Parsing wrongness and language value

NOTE HXA7241 2012-05-06T09:07Z

Parsing is a poor choice of problem. Programming languages should help us see and help us move.

MJS has been recently mulling over these kinds of things, so here is some more.

Why is parsing wrong ?

“Is parsing not an illusory problem caused by using the wrong data structure?”

First, let us be clear about this message by separating-off its expression. The quote is actually logically degenerate – it is, in essence, saying: “If something is bad, is it bad?”. Of course the answer is always yes – it is a tautology.

But that accidental rhetorical form merely lends some appealing force. The suggestion is that the thing in question is indeed significantly bad.


Parsing is sometimes said to be a solved problem, but that is only from a high-level academic computer-science perspective. Practically it is not. If you have to write a parser, there is some work – and for anything moderately complex or more, a serious amount (C++ anyone?).

The meaning of a data structure is the algorithms that use it (to paraphrase Wittgenstein). A choice of data structure really says what we want to do with it. So what of programming languages and text-files of code? We would have to deduce that our number-one priority is ease of typing-in code char-by-char. Does that sound like a sensible priority?

The normal text-file code data structure is biased toward making unimportant things easier – and so imposing significant barriers to more important things we (might) want to do.

What should programming languages do ?

As the bottom line, programming languages have only psychological value (very broadly speaking), not computational value – because they do no computation. All we value in computers and computation is orthogonal to language: changing languages will not improve it, or change it at all. (This is just the other face of the Church-Turing thesis coin.)


A programming language is a data structure with a presentation – that is the only constraint or limit to what it could possibly be. (To clarify: a language is a data structure in that it fixes a general format and allows various particular instances: the grammar is the type, programs are the values. (And the common presentation is simply text.))

We could picture it as an articulated mechanism with several freedoms of movement. Or a game like chess with various legal moves. (These map to software, rather than being only analogous, though they are simpler logically.)

So what should the presentation do? Perhaps the presentation for a programming language (hence programs) should show nearby, interesting, possible movements. (We also want the data structure, the ‘grammar’/type, to facilitate a good set of freedoms or moves, but that can be left aside for the moment.)
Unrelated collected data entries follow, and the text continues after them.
/-
Copyright (c) 2026 the pub-hodgecm-mathlib formalisation cell (harness21).  Prover seat hodgecm-mathlib-LH7-p02 (g6): LH4-plan (g6) price-list offer (P8c)
«C-Δram AT ANY NON-SPLIT PLACE» — the de-`h2` twin of ★ row «C-Δram» `FinExplicitTransferFactorCayleyShiftRamified` §1 (F0P3b-p01 (g12)) over ★ (P8b)
`FinExplicitTransferFactorDeepTauAnyPlacePairs`; 2026-09-02.
-/
import Literature.NumberTheory.Rogawski1990.FinExplicitTransferFactorDeepTauAnyPlacePairs   -- ★ (P8b): `exists_forall_finExplicitDelta_eq_hilbertSymbol_mul_of_deep_anyPlace`
import Literature.NumberTheory.Rogawski1990.FinExplicitTransferFactorCayleyShiftRamified    -- ★ row «C-Δram» (TAME): §2 `hilbertSymbol_eq_of_mul_sq_eq_mul`, §3 `moebiusShift_dischargers`; brings ★ `finKappaAt_eq_of_shared_eigenvector`
import HarnessLib

/-!
# `Δ‴_v(γ_H, γ′) = q_v⁻² · Δ‴_v(u_H, u′)` under a two-step drop of the depth token at ANY non-split place (dyadic included)
# (Rogawski 1990 §4.9 Prop. 4.9.1; Kottwitz 1986 §3)

Topic `NumberTheory/Rogawski1990`; namespace `Literature.NumberTheory.Rogawski1990`.  THEOREMS ONLY (no definition, no instance, no notation, no named fact, no `sorry`);
kernel lane `--supports stmt-HodgeConjecture-24833`.  Cell `pub/hodgecm-mathlib` (D-0151), crux H413 = `stmt-HodgeConjecture-24833`; half A line LH4 (dyadic pay-down),
LH4-plan (g6) price list, item **(P8c)** = row «C-Δram AT ANY NON-SPLIT PLACE» ((D-RAM)∕M5 column of LH5-p01 (g5)'s census `CENSUS-DRAM-h2.v1` 3989fe6bdd514291 §1∕§3): ★ row «C-Δram» §1 `exists_forall_finExplicitDelta_eq_inv_sq_mul_of_hilbertSymbol_eq (h2 : |2|_w = 1)` with the binder
`h2` DELETED, token for token otherwise — its proof is the ★ one with the TAME Pairs head replaced by the any-place head ★
`exists_forall_finExplicitDelta_eq_hilbertSymbol_mul_of_deep_anyPlace` ((P8b) part II) and the place-free ★ `finKappaAt_eq_of_shared_eigenvector`.  The Hilbert-symbol
discharger ★ §2 `hilbertSymbol_eq_of_mul_sq_eq_mul` (`|ε − 1|_v < |4|_v`) is already dyadic-correct; the scalar dischargers ★ §3 `moebiusShift_dischargers` keep their
`|2| = 1` binder (their dyadic twin needs `|4|`-deeper inputs and the sharper output `|ε − 1| < |4|`; not in this file).  HONEST LABEL: HC_CM is proved only modulo the
7 printed citations (2 remaining named inputs: hLiu418 = stmt-HodgeConjecture-24832, h413 = stmt-HodgeConjecture-24833) until rung 0 closes; count-neutral
((D-RAM)∕(D-UNR) stay PRINT; pays no organ, opens no road); the TAME head is the case `ord_v 2 = 0` and is NOT restated.

## References
* [Rogawski1990] J. D. Rogawski, *Automorphic Representations of Unitary Groups in Three Variables*, Ann. of Math. Stud. 123 (1990): §4.9 p. 55, Prop. 4.9.1 (a)(b);
  §4.3 (4.3.2) p. 43; Prop. 8.1.3 p. 116.
* [Kottwitz1986] R. E. Kottwitz, *Base change for unit elements of Hecke algebras*, Compositio Math. 60 (1986): §3.
-/

set_option autoImplicit false

noncomputable section

open NumberField IsDedekindDomain Filter Topology Matrix
open scoped WithZero

namespace Literature.NumberTheory.Rogawski1990

open Literature.NumberTheory.Automorphic Literature.NumberTheory.Automorphic.UnitaryGroup Literature.NumberTheory.GaloisRepresentations
open Literature.NumberTheory.QuadraticForms

/-! ## §1 The shift law in `(β, m)`-currency at any non-split place -/

open scoped Classical in
/-- **ROW «C-Δram AT ANY NON-SPLIT PLACE» ((D-RAM)∕M5 column, LH5-p01 census 3989fe6b §3): `Δ‴_v(γ_H, γ′) = q_v⁻² · Δ‴_v(u_H, u′)`, dyadic places included** (★ row «C-Δram» with its binder `h2 : |2|_w = 1` DELETED; `q_v = #k_v`): there is a deepness exponent `M₀ ≥ 1` (the any-place τ-head's, ★ `FinExplicitTransferFactorDeepTauAnyPlacePairs`: level `M₀ + ord_v 2`) such that
for `γ_H, u_H` both `M₀`-deep, with depth tokens `|χ_g(u)_w|_w = |ι_w ϖ_v|_w^m`, `|χ_{g′}(u′)_w|_w = |ι_w ϖ_v|_w^{m′}`, `m = m′ + 2`, symmetrised discriminants `β, β′`
with `(β, θ)_v = (β′, θ)_v`, and matched `γ′ ↔ ι_v(γ_H)`, `u′ ↔ ι_v(u_H)` sharing a non-zero vector `p′` on the `u`-eigenlines: `Δ‴_v(γ_H, γ′) = q_v⁻²·Δ‴_v(u_H, u′)`
(★ `exists_forall_finExplicitDelta_eq_hilbertSymbol_mul_of_deep_anyPlace` on both sides, ★ `finKappaAt_eq_of_shared_eigenvector`).  No `hunr`, no hypothesis on `μ_w`.
[cite: Rogawski1990, §4.9 p. 55, Prop. 4.9.1 (a)(b); §4.3 (4.3.2) p. 43] [cite: Kottwitz1986, §3] -/
theorem exists_forall_finExplicitDelta_eq_inv_sq_mul_of_hilbertSymbol_eq_anyPlace
    (L : Type) [Field L] [NumberField L] [IsCMField L] (v : HeightOneSpectrum (𝓞 ↥(maximalRealSubfield L)))
    (w : PlacesOver L v) (hw : IsCMField.complexConj L • w.1 = w.1) (μ : HeckeCharacter L)
    (hμω : ∀ x : ideleGroup ↥(maximalRealSubfield L), μ (AdeleRing.ideleBaseChange ↥(maximalRealSubfield L) L x) = quadraticHeckeCharCM L x)
    (H' : Matrix (Fin 3) (Fin 3) L) :
    ∃ M₀ : ℕ, 1 ≤ M₀ ∧
      ∀ (γH uH : (cmDatum L 2 (Matrix.of fun i j : Fin 2 => if i.val + j.val + 1 = 2 then (1 : L) else 0)).Local v ×
          (cmDatum L 1 (Matrix.of fun i j : Fin 1 => if i.val + j.val + 1 = 1 then (1 : L) else 0)).Local v) (m m' : ℕ)
        (γ' u' : (cmDatum L 3 H').Local v),
        -- depth tokens, two steps apart
        Valued.v (((finCharpolyTwo L v γH).eval (finGammaTwo L v γH)) w) =
          Valued.v ((toPlace v w (HeckeCharacter.uniformizer ↥(maximalRealSubfield L) v : v.adicCompletion ↥(maximalRealSubfield L))) ^ m) →
        Valued.v (((finCharpolyTwo L v uH).eval (finGammaTwo L v uH)) w) =
          Valued.v ((toPlace v w (HeckeCharacter.uniformizer ↥(maximalRealSubfield L) v : v.adicCompletion ↥(maximalRealSubfield L))) ^ m') →
        m = m' + 2 →
        -- both elements deep
        Valued.v (finGammaTwo L v γH w - 1) ≤
          Valued.v ((toPlace v w (HeckeCharacter.uniformizer ↥(maximalRealSubfield L) v : v.adicCompletion ↥(maximalRealSubfield L))) ^ M₀) →
        Valued.v (((γH.1.val.val : Matrix (Fin 2) (Fin 2) (LocalRing L v)).map
            (Pi.evalRingHom (fun w' : PlacesOver L v => w'.1.adicCompletion L) w)).det - 1) ≤
          Valued.v ((toPlace v w (HeckeCharacter.uniformizer ↥(maximalRealSubfield L) v : v.adicCompletion ↥(maximalRealSubfield L))) ^ M₀) →
        Valued.v (finGammaTwo L v uH w - 1) ≤
          Valued.v ((toPlace v w (HeckeCharacter.uniformizer ↥(maximalRealSubfield L) v : v.adicCompletion ↥(maximalRealSubfield L))) ^ M₀) →
        Valued.v (((uH.1.val.val : Matrix (Fin 2) (Fin 2) (LocalRing L v)).map
            (Pi.evalRingHom (fun w' : PlacesOver L v => w'.1.adicCompletion L) w)).det - 1) ≤
          Valued.v ((toPlace v w (HeckeCharacter.uniformizer ↥(maximalRealSubfield L) v : v.adicCompletion ↥(maximalRealSubfield L))) ^ M₀) →
        -- the symmetrised discriminants and the Hilbert-symbol match
        ∀ β β' : (v.adicCompletion ↥(maximalRealSubfield L))ˣ,
          toPlace v w (β : v.adicCompletion ↥(maximalRealSubfield L)) =
            -(((finCharpolyTwo L v γH).eval (finGammaTwo L v γH)) w *
                (finGammaTwo L v γH w ^ 2 +
                  ((γH.1.val.val : Matrix (Fin 2) (Fin 2) (LocalRing L v)).map (Pi.evalRingHom (fun w' : PlacesOver L v => w'.1.adicCompletion L) w)).det)) /
              (2 * finGammaTwo L v γH w ^ 2 *
                ((γH.1.val.val : Matrix (Fin 2) (Fin 2) (LocalRing L v)).map (Pi.evalRingHom (fun w' : PlacesOver L v => w'.1.adicCompletion L) w)).det) →
          toPlace v w (β' : v.adicCompletion ↥(maximalRealSubfield L)) =
            -(((finCharpolyTwo L v uH).eval (finGammaTwo L v uH)) w *
                (finGammaTwo L v uH w ^ 2 +
                  ((uH.1.val.val : Matrix (Fin 2) (Fin 2) (LocalRing L v)).map (Pi.evalRingHom (fun w' : PlacesOver L v => w'.1.adicCompletion L) w)).det)) /
              (2 * finGammaTwo L v uH w ^ 2 *
                ((uH.1.val.val : Matrix (Fin 2) (Fin 2) (LocalRing L v)).map (Pi.evalRingHom (fun w' : PlacesOver L v => w'.1.adicCompletion L) w)).det) →
          hilbertSymbol (v.adicCompletion ↥(maximalRealSubfield L)) (β : v.adicCompletion ↥(maximalRealSubfield L))
              (algebraMap ↥(maximalRealSubfield L) _ ((cmQuadraticGenerator L : 𝓞 ↥(maximalRealSubfield L)) : ↥(maximalRealSubfield L))) =
            hilbertSymbol (v.adicCompletion ↥(maximalRealSubfield L)) (β' : v.adicCompletion ↥(maximalRealSubfield L))
              (algebraMap ↥(maximalRealSubfield L) _ ((cmQuadraticGenerator L : 𝓞 ↥(maximalRealSubfield L)) : ↥(maximalRealSubfield L))) →
        -- matched pairs sharing an eigenvector on the `u`-eigenlines
        IsLocalNormPair L H' v γH γ' → IsLocalNormPair L H' v uH u' →
        ∀ {p' : Fin 3 → LocalRing L v}, p' ≠ 0 →
          (γ'.val.val : Matrix (Fin 3) (Fin 3) (LocalRing L v)) *ᵥ p' = finGammaTwo L v γH • p' →
          (u'.val.val : Matrix (Fin 3) (Fin 3) (LocalRing L v)) *ᵥ p' = finGammaTwo L v uH • p' →
        finExplicitDelta L v H' γH μ γ' = (((Nat.card (𝓞 ↥(maximalRealSubfield L) ⧸ v.asIdeal) : ℂ)) ^ 2)⁻¹ * finExplicitDelta L v H' uH μ u' := by
  classical
  obtain ⟨M₀, hM₁, h⟩ := exists_forall_finExplicitDelta_eq_hilbertSymbol_mul_of_deep_anyPlace L v w hw μ hμω H'
  refine ⟨M₀, hM₁, fun γH uH m m' γ' u' hχ hχ' hmm hud hdd hud' hdd' β β' hβ hβ' hββ' hpair hpair' p' hne hp hp' => ?_⟩
  have hvs : Subsingleton (PlacesOver L v) := PlacesOver.subsingleton_of_smul_eq (IsCMField.complexConj L) (IsCMField.complexConj_ne_one L) w hw
  have hϖ0 : (toPlace v w (HeckeCharacter.uniformizer ↥(maximalRealSubfield L) v : v.adicCompletion ↥(maximalRealSubfield L))) ≠ 0 :=
    toPlace_heckeUniformizer_ne_zero L v w
  -- the `χ`-values are units (non-zero at the one place `w`)
  have hunit : ∀ {x : LocalRing L v} {n : ℕ}, Valued.v (x w) =
      Valued.v ((toPlace v w (HeckeCharacter.uniformizer ↥(maximalRealSubfield L) v : v.adicCompletion ↥(maximalRealSubfield L))) ^ n) → IsUnit x := by
    intro x n hx
    have hx0 : x w ≠ 0 := fun h0 => by
      rw [h0, map_zero] at hx
      exact (Valuation.ne_zero_iff _).2 (pow_ne_zero n hϖ0) hx.symm
    exact isUnit_localRing_of_ne_zero_of_subsingleton L v hvs fun h0 => hx0 (by rw [h0, Pi.zero_apply])
  have hκ := finKappaAt_eq_of_shared_eigenvector L v H' w hw hpair hpair' (hunit hχ) (hunit hχ') hne hp hp'
  have hq0 : 0 < Nat.card (𝓞 ↥(maximalRealSubfield L) ⧸ v.asIdeal) := Nat.card_pos
  have hq : ((Nat.card (𝓞 ↥(maximalRealSubfield L) ⧸ v.asIdeal) : ℂ)) ≠ 0 := by exact_mod_cast hq0.ne'
  rw [h γH m γ' hχ hud hdd β hβ hpair, h uH m' u' hχ' hud' hdd' β' hβ' hpair', hββ', hκ, hmm, pow_add]
  field_simp

end Literature.NumberTheory.Rogawski1990

end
The intent is that a language should present a rich, clear, view of the extended/implicit form of the software artifact – the kinds of patterns, or regularities, composing it or relating to it. A good language communicates not only the program itself, but its ‘context of extension’ – the ways it relates to other things, and the ways it could be extended, advanced, or changed. If we want to understand a mechanism or game, we diagram its envelopes of motions etc. or the tactical look-ahead, and so on.

We want a view of possible change because the main thing we do with software is to change it – to develop it, re-do it, extend it, modify it. The most essential requirement of languages is to support the most essential activities of software engineering.


How to get a clearer idea of what this could amount to specifically, concretely, in practice? Ask: what kind of transforms do we want to make on code, and what would be interesting to know about their results (what is interesting to know about any program (parts))?

The first can be pursued by looking carefully at what we do, as above: we want to support the transforms of normal development: adding/removing/modifying functionality.

The second can be pursued by recalling the two basic aspects/questions of software engineering: the computational properties and the developmental properties – how much time/space/energy does computation take, and how much effort/resources does development take. (Do any current dev-environments/languages help with such information? They should.)

Immediate feedback, a direct view of execution state and effect – as recent demos have shown – is just a start. It is good to see what we are doing, but it would be better to see a little further too: to see what we might do next.


How we interact with the material we work with can be of great importance. It leads us to discover more about that part of the world, and leads us to new thoughts about it. If humans were blind, would we have achieved so much?

Programming languages are the eyes through which we see the computational universe. Are they doing that job well?

A good programming language shows us possible places to go and helps us step toward them.